9. Per le finalità di cui al comma 1, il CIPE, sentita la
Conferenza permanente per i rapporti tra lo Stato, le regioni e le
province autonome di Trento e di Bolzano e previo parere delle
competenti Commissioni parlamentari permanenti, entro dodici mesi
dalla data di entrata in vigore della presente legge, indica i
criteri ai quali dovranno attenersi le regioni e le province
autonome al fine di suddividere il rispettivo territorio in Sistemi
locali del lavoro, individuando tra questi i distretti economico-
produttivi sulla base di una metodologia e di indicatori elaborati
dall’Istituto nazionale di statistica (ISTAT), che ne curerà anche
l’aggiornamento periodico. Tali indicatori considereranno fenomeni
demografici, sociali, economici, nonchè la dotazione
infrastrutturale e la presenza di fattori di localizzazione,
situazione orografica e condizione ambientale ai fini della
programmazione delle politiche di sviluppo di cui al comma 1. Sono
fatte salve le competenze in materia delle regioni, delle province
autonome di Trento e di Bolzano e degli enti locali.

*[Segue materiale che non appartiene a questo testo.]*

import Summits.ValiantsHypothesis.ValiantsHypothesis.Theorems.KPlusLogSqLawTropicalBRegisterPairGadget

/-!
# Route «KPlusLogSqLaw», crux `TropicalB` (stmt-ValiantsHypothesis-19771) — THE REGISTER-PAIR LAW with GENERAL (separable) gadget classes

HONEST FRAMING.  Helper toward the registered stubs `stub_tropThin` / `stub_tropFat` of `Cruxes/TropicalB/Lines/birth.lean` (crux
`Summit.ValiantsHypothesis.ValiantsHypothesis.Theses.KPlusLogSqLaw.TropicalB`, item stmt-ValiantsHypothesis-19771, route KPlusLogSqLaw;
cell `pub-symmetroid`, seat val-sym-trop-p4 g11, 2026-08-27; `--supports … --as helper`).  The register-pair law of …TropicalBRegisterPair
(one class on the gadget) extended to gadgets whose cell `(r, g)` carries an arbitrary class `κ r g`, provided the gadget EXPONENTS are
additively separable, `d (κ r g) = ξ r + η g` — this covers at once the one-class gadget (`ξ = η = const`), COLUMN-typed gadgets (`κ r g = κ₀ g`:
coupling columns carrying classes, e.g. the exposed column of a third, column-hole register joining the gadget) and ROW-typed gadgets
(`κ r g = κ₁ r`: exposed register rows carrying their own class into the coupling block).  Under separability the gadget part of the slope of a
term only depends on its row image and on `G`, so re-matching the gadget yields a present competitor OF THE SAME SLOPE, and the proof of
…TropicalBRegisterPair (parallelogram law ⇒ strict supermodularity of the gadget values; gadget minimality; basis exchange of the cheapest-
matching valuated matroid; phantom matchings over four minors) goes through with the weights `v r g (κ r g)`.  A STRUCTURE (no-go) theorem
about unique optima of an arbitrary design; nothing here bounds `TropicalB`, and nothing bears on `WeakLifting`, DoorA26 / DoorA34,
`MatrixDescartes` (stmt-ValiantsHypothesis-18050) or VP ≠ VNP.

`gadget_min_gen` (gadget minimality), `registerPair_law_gen` (the law). [folklore: valuated-matroid exchange (Murota 2003 §9) + hull convexity]
-/

set_option linter.dupNamespace false
set_option autoImplicit false

namespace Summit.ValiantsHypothesis.ValiantsHypothesis.Theorems.KPlusLogSqLaw

namespace RegisterPair

open Summit.ValiantsHypothesis.ValiantsHypothesis.Theorems.MatrixDescartes.Negative
open Summit.ValiantsHypothesis.ValiantsHypothesis.Theorems.LacunarySymmetroidMatrixDescartes
open Summit.ValiantsHypothesis.ValiantsHypothesis.Theorems.LacunarySymmetroidMatrixDescartes.TropicalCensus
open Summit.ValiantsHypothesis.ValiantsHypothesis.Theorems.KPlusLogSqLaw.MatchingExchange
open Literature.Computability.MetaComplexity.PBij
open scoped BigOperators
open Finset

variable {m K : ℕ}

/-- **GADGET MINIMALITY, general form.**  If `p` is the unique optimum at `θ` and uses on every gadget column `g ∈ G` the class `κ (p g) g`
of its cell, where the exponents of the gadget classes are additively separable (`d (κ r g) = ξ r + η g`), then among ALL matchings of `G`
into the same rows through present cells `(r, g, κ r g)`, the gadget part of `p` has the least valuation sum: re-matching the gadget keeps the
row set and the column set, hence the slope, so the competitor is a present term of the same slope. [folklore] -/
theorem gadget_min_gen (d : Fin K → ℕ) (v ε : Fin m → Fin m → Fin K → ℤ) {θ : ℤ}
    {p : Equiv.Perm (Fin m) × (Fin m → Fin K)} (hp : IsDominant d v ε θ p) (G : Finset (Fin m))
    (κ : Fin m → Fin m → Fin K) (ξ η : Fin m → ℤ) (hκ : ∀ r g, (d (κ r g) : ℤ) = ξ r + η g)
    (hcls : ∀ g ∈ G, p.2 g = κ (p.1 g) g) {Y : Finset (Fin m × Fin m)} (hY : IsPMatching Y) (hrng : rng Y = G)
    (hdom : dom Y = G.image p.1) (hpres : ∀ e ∈ Y, ε e.1 e.2 (κ e.1 e.2) ≠ 0) :
    ∑ g ∈ G, v (p.1 g) g (κ (p.1 g) g) ≤ ∑ e ∈ Y, v e.1 e.2 (κ e.1 e.2) := by
  classical
  -- the row of `Y` at a gadget column
  have huniq : ∀ c, c ∈ G → ∃! e, e ∈ Y ∧ e.2 = c := by
    intro c hc; obtain ⟨a, ha⟩ := mem_rng.1 (hrng.symm ▸ hc)
    exact ⟨(a, c), ⟨ha, rfl⟩, fun e he => hY e he.1 (a, c) ha (Or.inr he.2)⟩
  let σ' : Fin m → Fin m := fun c => if hc : c ∈ G then (Y.choose (fun e => e.2 = c) (huniq c hc)).1 else p.1 c
  have hσ'G : ∀ c, c ∈ G → (σ' c, c) ∈ Y := by
    intro c hc
    have hspec := Finset.choose_spec (fun e => e.2 = c) Y (huniq c hc)
    have h1 : σ' c = (Y.choose (fun e => e.2 = c) (huniq c hc)).1 := by simp only [σ', dif_pos hc]
    rw [h1]
    have h2 : ((Y.choose (fun e => e.2 = c) (huniq c hc)).1, c) = Y.choose (fun e => e.2 = c) (huniq c hc) :=
      Prod.ext rfl hspec.2.symm
    rw [h2]; exact hspec.1
  have hσ'nG : ∀ c, c ∉ G → σ' c = p.1 c := fun c hc => by simp only [σ', dif_neg hc]
  have hσ'dom : ∀ c, c ∈ G → σ' c ∈ G.image p.1 := fun c hc => hdom ▸ mem_dom.2 ⟨c, hσ'G c hc⟩
  -- `σ'` is a permutation
  have hinj : Function.Injective σ' := by
    intro c c' h
    by_cases hc : c ∈ G <;> by_cases hc' : c' ∈ G
    · have e1 := hσ'G c hc
      have e2 := hσ'G c' hc'
      rw [h] at e1
      exact (Prod.mk.inj (hY _ e1 _ e2 (Or.inl rfl))).2
    · obtain ⟨g, hg, hgc⟩ := Finset.mem_image.1 (hσ'dom c hc)
      rw [h, hσ'nG c' hc'] at hgc; exact absurd (p.1.injective hgc ▸ hg) hc'
    · obtain ⟨g, hg, hgc⟩ := Finset.mem_image.1 (hσ'dom c' hc')
      rw [← h, hσ'nG c hc] at hgc; exact absurd (p.1.injective hgc ▸ hg) hc
    · rw [hσ'nG c hc, hσ'nG c' hc'] at h
      exact p.1.injective h
  let π : Equiv.Perm (Fin m) := Equiv.ofBijective σ' (Finite.injective_iff_bijective.1 hinj)
  -- `Y` is the gadget part of the new term
  have hYeq : Y = G.image fun g => (σ' g, g) := by
    ext e
    constructor
    · intro he
      have hc : e.2 ∈ G := hrng ▸ mem_rng.2 ⟨e.1, he⟩
      have h1 := hσ'G e.2 hc
      have : e = (σ' e.2, e.2) := hY _ he _ h1 (Or.inr rfl)
      exact Finset.mem_image.2 ⟨e.2, hc, this.symm⟩
    · intro he; obtain ⟨g, hg, rfl⟩ := Finset.mem_image.1 he; exact hσ'G g hg
  have himσ : G.image σ' = G.image p.1 := by
    rw [← hdom, hYeq]; ext a; simp only [mem_dom, Finset.mem_image]
    exact ⟨fun ⟨g, hg, h⟩ => ⟨g, g, hg, by rw [h]⟩, fun ⟨c, g, hg, h⟩ => ⟨g, hg, (Prod.mk.inj h).1⟩⟩
  have hwY : ∑ e ∈ Y, v e.1 e.2 (κ e.1 e.2) = ∑ g ∈ G, v (σ' g) g (κ (σ' g) g) := by
    rw [hYeq]; exact wt_gad π G (fun a c => v a c (κ a c))
  -- the new term: re-matched gadget, classes of the new cells
  let μ : Fin m → Fin K := fun c => if c ∈ G then κ (σ' c) c else p.2 c
  have hμG : ∀ c, c ∈ G → μ c = κ (σ' c) c := fun c hc => by simp only [μ, if_pos hc]
  have hμnG : ∀ c, c ∉ G → μ c = p.2 c := fun c hc => by simp only [μ, if_neg hc]
  set p' : Equiv.Perm (Fin m) × (Fin m → Fin K) := (π, μ) with hp'def
  have hpres' : termSign ε p' ≠ 0 := by
    rw [termSign_ne_zero_iff]
    intro c
    by_cases hc : c ∈ G
    · show ε (σ' c) c (μ c) ≠ 0
      rw [hμG c hc]; exact hpres _ (hσ'G c hc)
    · show ε (σ' c) c (μ c) ≠ 0
      rw [hσ'nG c hc, hμnG c hc]; exact (termSign_ne_zero_iff ε p).1 hp.1 c
  -- split sums along `G`
  have hsplit : ∀ f : Fin m → ℤ, ∑ i, f i = (∑ i ∈ G, f i) + ∑ i ∈ Gᶜ, f i := fun f => (Finset.sum_add_sum_compl G f).symm
  have hslope : slope d p' = slope d p := by
    unfold TropicalCensus.slope
    rw [hsplit (fun i => (d (p'.2 i) : ℤ)), hsplit (fun i => (d (p.2 i) : ℤ))]
    have hG' : ∑ i ∈ G, (d (p'.2 i) : ℤ) = (∑ i ∈ G, ξ (σ' i)) + ∑ i ∈ G, η i := by
      rw [← Finset.sum_add_distrib]
      exact Finset.sum_congr rfl fun g hg => by
        show (d (μ g) : ℤ) = _
        rw [hμG g hg, hκ]
    have hG : ∑ i ∈ G, (d (p.2 i) : ℤ) = (∑ i ∈ G, ξ (p.1 i)) + ∑ i ∈ G, η i := by
      rw [← Finset.sum_add_distrib]
      exact Finset.sum_congr rfl fun g hg => by rw [hcls g hg, hκ]
    have hξ : ∑ i ∈ G, ξ (σ' i) = ∑ i ∈ G, ξ (p.1 i) := by
      rw [← Finset.sum_image fun g _ g' _ h => hinj h, ← Finset.sum_image fun g _ g' _ h => p.1.injective h, himσ]
    have hoff : ∑ i ∈ Gᶜ, (d (p'.2 i) : ℤ) = ∑ i ∈ Gᶜ, (d (p.2 i) : ℤ) :=
      Finset.sum_congr rfl fun i hi => by
        rw [Finset.mem_compl] at hi
        show (d (μ i) : ℤ) = _
        rw [hμnG i hi]
    rw [hG', hG, hξ, hoff]
  have hVp : ∑ i, v (p.1 i) i (p.2 i) = (∑ g ∈ G, v (p.1 g) g (κ (p.1 g) g)) + ∑ i ∈ Gᶜ, v (p.1 i) i (p.2 i) := by
    rw [hsplit]
    congr 1
    exact Finset.sum_congr rfl fun g hg => by rw [hcls g hg]
  have hVp' : ∑ i, v (p'.1 i) i (p'.2 i) = (∑ e ∈ Y, v e.1 e.2 (κ e.1 e.2)) + ∑ i ∈ Gᶜ, v (p.1 i) i (p.2 i) := by
    rw [hsplit, hwY]
    congr 1
    · exact Finset.sum_congr rfl fun g hg => by
        show v (σ' g) g (μ g) = _
        rw [hμG g hg]
    · exact Finset.sum_congr rfl fun i hi => by
        rw [Finset.mem_compl] at hi
        show v (σ' i) i (μ i) = _
        rw [hσ'nG i hi, hμnG i hi]
  by_cases hpp : p' = p
  · -- the re-matched gadget is the old one
    have : ∑ i, v (p'.1 i) i (p'.2 i) = ∑ i, v (p.1 i) i (p.2 i) := by rw [hpp]
    rw [hVp, hVp'] at this
    linarith
  · have hlt := hp.2 p' hpp hpres'
    rw [tropWeight_eq_slope_sub, tropWeight_eq_slope_sub, hslope, hVp, hVp'] at hlt
    linarith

Art. 2. Partecipazione alle riunioni del CIPE
1. In attesa della riforma della composizione del CIPE, nell’ambito
della razionalizzazione dell’ordinamento della Presidenza del
Consiglio dei ministri e del riordino, soppressione e fusione dei
Ministeri previsti dall’articolo 11, comma 1, lettera a), della
legge 15 marzo 1997, n. 59, partecipano alle singole riunioni del
CIPE, con diritto di voto, anche i Ministri, non appartenenti al
CIPE, nelle cui competenze sono comprese le materie oggetto delle
deliberazioni.
Art. 3. Compiti del CIPE
1. Il comma 2 dell’articolo 1 del decreto legislativo 5 dicembre
1997, n. 430, è sostituito dal seguente:
«2. I compiti di gestione tecnica, amministrativa e finanziaria
attualmente attribuiti al CIPE sono trasferiti alle amministrazioni
competenti per materia, tenuto conto dei settori ai quali si
riferiscono le relative funzioni. Con deliberazione del CIPE da
emanare entro sessanta giorni dalla data di entrata in vigore della
presente disposizione, previo parere della Conferenza permanente
per i rapporti tra lo Stato, le regioni e le province autonome di
Trento e di Bolzano e quindi delle competenti Commissioni
parlamentari permanenti che si pronunciano entro quindici giorni
dalla richiesta, sono individuate le tipologie dei provvedimenti
oggetto del trasferimento e le amministrazioni rispettivamente
competenti. Con la stessa deliberazione sono individuate le
attribuzioni, non concernenti compiti di gestione tecnica,
amministrativa e finanziaria, previste da norme vigenti, che il
CIPE continua ad…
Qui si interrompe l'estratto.